Bien qu'elle demeure à la fois mystérieuse et rebutante, mais aussi fascinante, l'oeuvre complexe d'Opicinus de Canistris attire aujourd'hui l'attention des chercheurs de tous horizons, séduits par sa diversité. L'amateur est cependant étonné de constater que les écrits qui la composent n'ont, jusqu'à présent du moins, fait l'objet d'aucune reconstitution, et que leur traduction aboutie n'a jamais été réalisée, si l'on excepte l'entreprise fondatrice da R. G. Salomon elle-même restée incomplète. Les dessins qu'Opicinus a accumulés conservent de ce fait leurs énigmes et autorisent ainsi la parution d'interprétations aussi brillantes qu'approximatives.
En attendant que soient disponibles les traductions des textes opiciniens, à partir desquelles pourraient se développer des études recentrées, l'auteur poursuit sa tentative d'explication amorcée dans « Art et Folie au Moyen Age » (Le Leopard d'Or, 1997) par l'analyse de six nouveaux dessins, et de quelques textes du cahier sur papier.
La question n'est plus aujourd'hui de savoir si, oui ou non, Opicinus de Canistris était psychotique. Il s'agit désormais de tenter de montrer comment son oeuvre témoigne, à sa manière, d'un élan culturel particulièrement fécond au Moyen Age, comment elle parvient à s'inscrire dans l'expérience de son temps, et comment elle en sélectionne certains faits, et évènements, en fonction d'une vision mystique et mégalomaniaque totalisante, demeurée secrète grâce à l'application de recettes efficaces ayant réussi un cryptage hermétique auquel se heurte toute tentative de lecture.
Dans son oeuvre, Opicinus de Canistris cherche avec constance à établir systématiquement qu'à l'occasion des fêtes pascales 1334, abordées dans un état psychique particulièrement délabré, de simple prêtre excommunié qu'il était alors, il s'est découvert Christ, mort et ressuscité, en compétition avec Jacques Fournier pour briguer le trône de Pierre à la mort de Jean XXII.
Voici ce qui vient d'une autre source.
import Literature.MathematicalPhysics.QuantumLattice.GroundStateSpinReflectionPositivityHubbard
import Literature.MathematicalPhysics.QuantumLattice.HubbardNNNHoppingRectSymmetries
import HarnessLib

/-!
# Lieb's Theorem 2 and the spin-reflection Gram block on even rectangular tori `ℤ/aℤ × ℤ/bℤ`

Topic `Literature/MathematicalPhysics/QuantumLattice`; the rectangular-torus companion of
`HubbardHalfFilledGroundStateTorus.lean` (Lieb's hypotheses and Theorem 2 on the even SQUARE torus
`(ℤ/Lℤ)²`) and of `GroundStateSpinReflectionPositivityHubbard.lean` (the Gram form of Lieb's
spin-reflection positivity of THE half-filled ground state, `LiebTwo.liebGram_posSemidef`, stated
for every connected bipartite graph with equinumerous colour classes).

On the rectangular fermionic torus `fermionRectTorusGraph a b` (`HubbardRectangularTorus.lean`;
sites `Fin a ×ₗ Fin b`, nearest neighbours along both rings) with BOTH periods `a, b` even and
nonzero, Lieb's hypotheses hold with the staggering sign `rectStagger a b (x, y) = (-1)^{x+y}`
(`HubbardNNNHoppingRectSymmetries.lean`, `rectStagger_eq_neg_of_adj`):

* `LiebHalfFilled.fermionRectTorusGraph_connected` — the rectangular torus graph is connected
  (`a, b ≠ 0`; coordinate paths);
* `LiebHalfFilled.two_mul_card_filter_rectStagger_eq_one` — for even `a, b` the two sublattices
  are equinumerous, `2 |{ε = +1}| = ab` (the unit shift in the first coordinate is a sign-flipping
  injection);
* `LiebHalfFilled.hubbardRectTorus_lieb_hypotheses` — the package (connected, `{ε = +1}` is a
  colour class, `2|A| = |Λ|`), hence Lieb's Theorem 2 on the even rectangular torus:
  `hubbardRectTorus_finrank_groundSector_eq_one` (the half-filled ground multiplet of
  `hamiltonian (fermionRectTorusGraph a b) t U`, `t ≠ 0`, `U > 0`, is one-dimensional and consists
  of singlets), `hubbardRectTorus_groundSector_le_szSector` (it lies in `S^z = 0`),
  `hubbardRectTorus_exists_unit_groundState` (THE unit ground state `ψ ∈ szSector (ab) 0`, a
  singlet, with the uniqueness clause) and `hubbardRectTorus_spinSq_mulVec_eq_zero_of_eigen`;
* the Gram blocks of THE half-filled ground state (certificate block kinds `liebgram` /
  `liebgram_flip` on rectangular tori, e.g. `4 × 2`): `rectSign`,
  `hubbardRectTorus_liebGram_posSemidef`, `hubbardRectTorus_liebGram_posSemidef_flip`,
  `hubbardRectTorus_liebForm_expect_nonneg`, `hubbardRectTorus_liebFormFlip_expect_nonneg` —
  specialisations of the graph-generic theorems of `GroundStateSpinReflectionPositivityHubbard`.

For `a = b = L` these are the square-torus statements (`squareToRect`,
`groundEnergyAt_fermionTorusGraph_two`). Odd periods are excluded (the rings are then not
bipartite), as is the degenerate period `1`.

## Sources

E. H. Lieb, *Two theorems on the Hubbard model*, Phys. Rev. Lett. 62 (1989) 1201, Theorem 2 and its
proof (hypotheses: `Λ` connected through `t_{xy}`, bipartite, `|A| = |B|`, `U > 0`; the periodic
square lattice with even periods is the motivating example; the positive-definite coefficient matrix
of the ground state) [LiebPRL1989]; I. Kull, N. Schuch, B. Dive, M. Navascués, *Lower bounds on
ground-state energies of local Hamiltonians through the renormalization group*, Phys. Rev. X 14
(2024) 021008, §5.3 (extra positive-semidefinite constraints valid in the exact ground state
tighten a relaxation) [KullEtAl2024]. Everything here is proved; no named facts; private helpers
are elementary lattice bookkeeping ([folklore]).
-/

noncomputable section

namespace Literature.MathematicalPhysics.QuantumLattice

open Matrix Finset
open scoped ComplexOrder MatrixOrder

namespace LiebHalfFilled

section RectLattice

variable {a b : ℕ}

/-- `k ∼ k + 1` on the ring `ℤ/nℤ` (representatives) when `k + 1 < n`. [folklore] -/
private theorem ringAdj_succ {n k : ℕ} (hk : k + 1 < n) : ringAdj n k (k + 1) :=
  ⟨by omega, Or.inl (Nat.mod_eq_of_lt hk)⟩

/-- Along the second ring: `(x, 0) ↝ (x, n)`. [folklore] -/
private theorem rect_reachable_col (hb : 0 < b) (x : Fin a) :
    ∀ (n : ℕ) (hn : n < b), (fermionRectTorusGraph a b).Reachable
      (toLex (x, (⟨0, hb⟩ : Fin b))) (toLex (x, (⟨n, hn⟩ : Fin b))) := by
  intro n
  induction n with
  | zero => intro hn; exact SimpleGraph.Reachable.refl _
  | succ n ih =>
      intro hn
      refine (ih (by omega)).trans (SimpleGraph.Adj.reachable ?_)
      exact (fermionRectTorusGraph_adj_iff _ _).2 (Or.inr ⟨rfl, ringAdj_succ hn⟩)

/-- Along the first ring: `(0, y) ↝ (n, y)`. [folklore] -/
private theorem rect_reachable_row (ha : 0 < a) (y : Fin b) :
    ∀ (n : ℕ) (hn : n < a), (fermionRectTorusGraph a b).Reachable
      (toLex ((⟨0, ha⟩ : Fin a), y)) (toLex ((⟨n, hn⟩ : Fin a), y)) := by
  intro n
  induction n with
  | zero => intro hn; exact SimpleGraph.Reachable.refl _
  | succ n ih =>
      intro hn
      refine (ih (by omega)).trans (SimpleGraph.Adj.reachable ?_)
      exact (fermionRectTorusGraph_adj_iff _ _).2 (Or.inl ⟨rfl, ringAdj_succ hn⟩)

variable [NeZero a] [NeZero b]

variable (a b) in
/-- **The rectangular fermionic torus `ℤ/aℤ × ℤ/bℤ` is connected** (`a, b ≠ 0`): every site is
reached from `(0, 0)` along the first ring and then the second. Lieb's connectivity hypothesis
("`Λ` is connected through the hopping matrix") for this lattice.
[cite: LiebPRL1989, Theorem 2 (connectivity hypothesis)] -/
theorem fermionRectTorusGraph_connected : (fermionRectTorusGraph a b).Connected := by
  have ha : 0 < a := Nat.pos_of_ne_zero (NeZero.ne a)
  have hb : 0 < b := Nat.pos_of_ne_zero (NeZero.ne b)
  refine (SimpleGraph.connected_iff_exists_forall_reachable _).2
    ⟨toLex ((⟨0, ha⟩ : Fin a), (⟨0, hb⟩ : Fin b)), fun p => ?_⟩
  have hp : p = toLex ((⟨((ofLex p).1 : ℕ), (ofLex p).1.isLt⟩ : Fin a),
      (⟨((ofLex p).2 : ℕ), (ofLex p).2.isLt⟩ : Fin b)) := by
    simp only [Fin.eta, Prod.mk.eta, toLex_ofLex]
  rw [hp]
  exact (rect_reachable_row ha _ _ (ofLex p).1.isLt).trans
    ((rect_reachable_col hb _ _ (ofLex p).2.isLt))

/-- For `a` even and nonzero, `1 < a`. [folklore] -/
private theorem one_lt_of_even (ha : Even a) : 1 < a := by
  obtain ⟨m, hm⟩ := ha
  have h0 : a ≠ 0 := NeZero.ne a
  omega

/-- The value of the unit shift `x ↦ x + 1` in `Fin a` (`1 < a`): `(x + 1 : Fin a) = (x + 1) mod a`
on representatives. [folklore] -/
private theorem val_add_one (h1 : 1 < a) (x : Fin a) : ((x + 1 : Fin a) : ℕ) = ((x : ℕ) + 1) % a := by
  rw [Fin.val_add, Fin.val_one', Nat.mod_eq_of_lt h1]

omit [NeZero b] in
/-- The unit shift in the first coordinate is a nearest-neighbour move (`1 < a`). [folklore] -/
private theorem adj_shift (h1 : 1 < a) (p : Fin a ×ₗ Fin b) :
    (fermionRectTorusGraph a b).Adj p (toLex ((ofLex p).1 + 1, (ofLex p).2)) := by
  refine (fermionRectTorusGraph_adj_iff _ _).2 (Or.inl ⟨rfl, ?_, Or.inl ?_⟩)
  · change ((ofLex p).1 : ℕ) ≠ (((ofLex p).1 + 1 : Fin a) : ℕ)
    rw [val_add_one h1]
    intro h
    rcases Nat.lt_or_ge (((ofLex p).1 : ℕ) + 1) a with hlt | hge
    · rw [Nat.mod_eq_of_lt hlt] at h; omega
    · have heq : ((ofLex p).1 : ℕ) + 1 = a := by have := (ofLex p).1.isLt; omega
      rw [heq, Nat.mod_self] at h
      omega
  · change (((ofLex p).1 : ℕ) + 1) % a = (((ofLex p).1 + 1 : Fin a) : ℕ)
    rw [val_add_one h1]

omit [NeZero b] in
/-- **The two sublattices of the even rectangular torus are equinumerous**: for `a, b` even the
staggering sign `ε_{(x,y)} = (-1)^{x+y}` takes the value `+1` on exactly `ab/2` sites (the unit
shift in the first coordinate is a sign-flipping injection). Lieb's hypothesis `|A| = |B|` for this
lattice. [cite: LiebPRL1989, Theorem 2 (`|A| = |B|`)] -/
theorem two_mul_card_filter_rectStagger_eq_one (ha : Even a) (hb : Even b) :
    2 * (univ.filter fun p : Fin a ×ₗ Fin b => rectStagger a b p = 1).card = a * b := by
  have h1 : 1 < a := one_lt_of_even ha
  set A : Finset (Fin a ×ₗ Fin b) := univ.filter fun p : Fin a ×ₗ Fin b => rectStagger a b p = 1
    with hA
  set s : Fin a ×ₗ Fin b → Fin a ×ₗ Fin b := fun p => toLex ((ofLex p).1 + 1, (ofLex p).2) with hs
  have hs_inj : Function.Injective s := by
    intro p q h
    have h' := congrArg ofLex h
    simp only [hs, ofLex_toLex, Prod.mk.injEq, add_left_inj] at h'
    exact ofLex.injective (Prod.ext h'.1 h'.2)
  have hflip : ∀ p, rectStagger a b (s p) = -rectStagger a b p := fun p => by
    have h := rectStagger_eq_neg_of_adj ha hb (adj_shift h1 p)
    rw [h, neg_neg]
  have hmemA : ∀ p, p ∈ A ↔ rectStagger a b p = 1 := fun p => by
    rw [hA, mem_filter]
    exact ⟨fun h => h.2, fun h => ⟨mem_univ _, h⟩⟩
  have i1 : A.map ⟨s, hs_inj⟩ ⊆ Aᶜ := by
    intro q hq
    rw [mem_map] at hq
    obtain ⟨p, hp, rfl⟩ := hq
    rw [mem_compl, hmemA]
    rw [hmemA] at hp
    change rectStagger a b (s p) ≠ 1
    rw [hflip, hp]
    exact Int.units_ne_iff_eq_neg.2 rfl
  have i2 : Aᶜ.map ⟨s, hs_inj⟩ ⊆ A := by
    intro q hq
    rw [mem_map] at hq
    obtain ⟨p, hp, rfl⟩ := hq
    rw [mem_compl, hmemA] at hp
    rw [hmemA]
    change rectStagger a b (s p) = 1
    rw [hflip, Int.units_ne_iff_eq_neg.1 hp, neg_neg]
  have c1 : A.card ≤ Aᶜ.card := by simpa using card_le_card i1
  have c2 : Aᶜ.card ≤ A.card := by simpa using card_le_card i2
  have hc : Aᶜ.card = A.card := le_antisymm c2 c1
  have htot := Finset.card_add_card_compl A
  rw [hc, card_rectSites] at htot
  omega

/-- **Lieb's hypotheses on the even rectangular torus.** For `a, b` even and nonzero, with `A`
the sublattice `{p : ε_p = +1}` of the staggering sign `rectStagger`: the torus graph is connected,
`A` is a colour class (`p ∼ q → (p ∈ A ↔ q ∉ A)`), and `2|A| = |Λ|`.
[cite: LiebPRL1989, Theorem 2 (bipartite lattice, `|A| = |B|`)] -/
theorem hubbardRectTorus_lieb_hypotheses (ha : Even a) (hb : Even b) :
    (fermionRectTorusGraph a b).Connected ∧
      (∀ p q : Fin a ×ₗ Fin b, (fermionRectTorusGraph a b).Adj p q →
        (p ∈ (univ.filter fun p : Fin a ×ₗ Fin b => rectStagger a b p = 1) ↔
          q ∉ (univ.filter fun p : Fin a ×ₗ Fin b => rectStagger a b p = 1))) ∧
      2 * (univ.filter fun p : Fin a ×ₗ Fin b => rectStagger a b p = 1).card =
        Fintype.card (Fin a ×ₗ Fin b) := by
  refine ⟨fermionRectTorusGraph_connected a b, fun p q hpq => ?_, ?_⟩
  · have h := rectStagger_eq_neg_of_adj ha hb hpq
    simp only [mem_filter, mem_univ, true_and]
    rw [h]
    change -rectStagger a b q = 1 ↔ rectStagger a b q ≠ 1
    rw [Int.units_ne_iff_eq_neg, neg_eq_iff_eq_neg]
  · rw [two_mul_card_filter_rectStagger_eq_one ha hb, card_rectSites]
Les multiples effort accomplis par Opicinus de Canistris aboutissent surtout à démontrer que, tout en demeurant bien inséré socialement, il s'est soudain senti apte, grâce à la nature de son délire, à se vouer à la création exigeante d'une oeuvre gigantesque et unique au monde, à brasser une somme encyclopédique de connaissances rassemblées au fur et à mesure de ses pérégrinations, à les relier à son aventure originale, tout en reflétant les turbolences de son temps, afin de contribuer au relais et à la transmission d'une culture universelle telle que nous pouvons la connaître grâce au recul que nous procurent les siècles écoulés.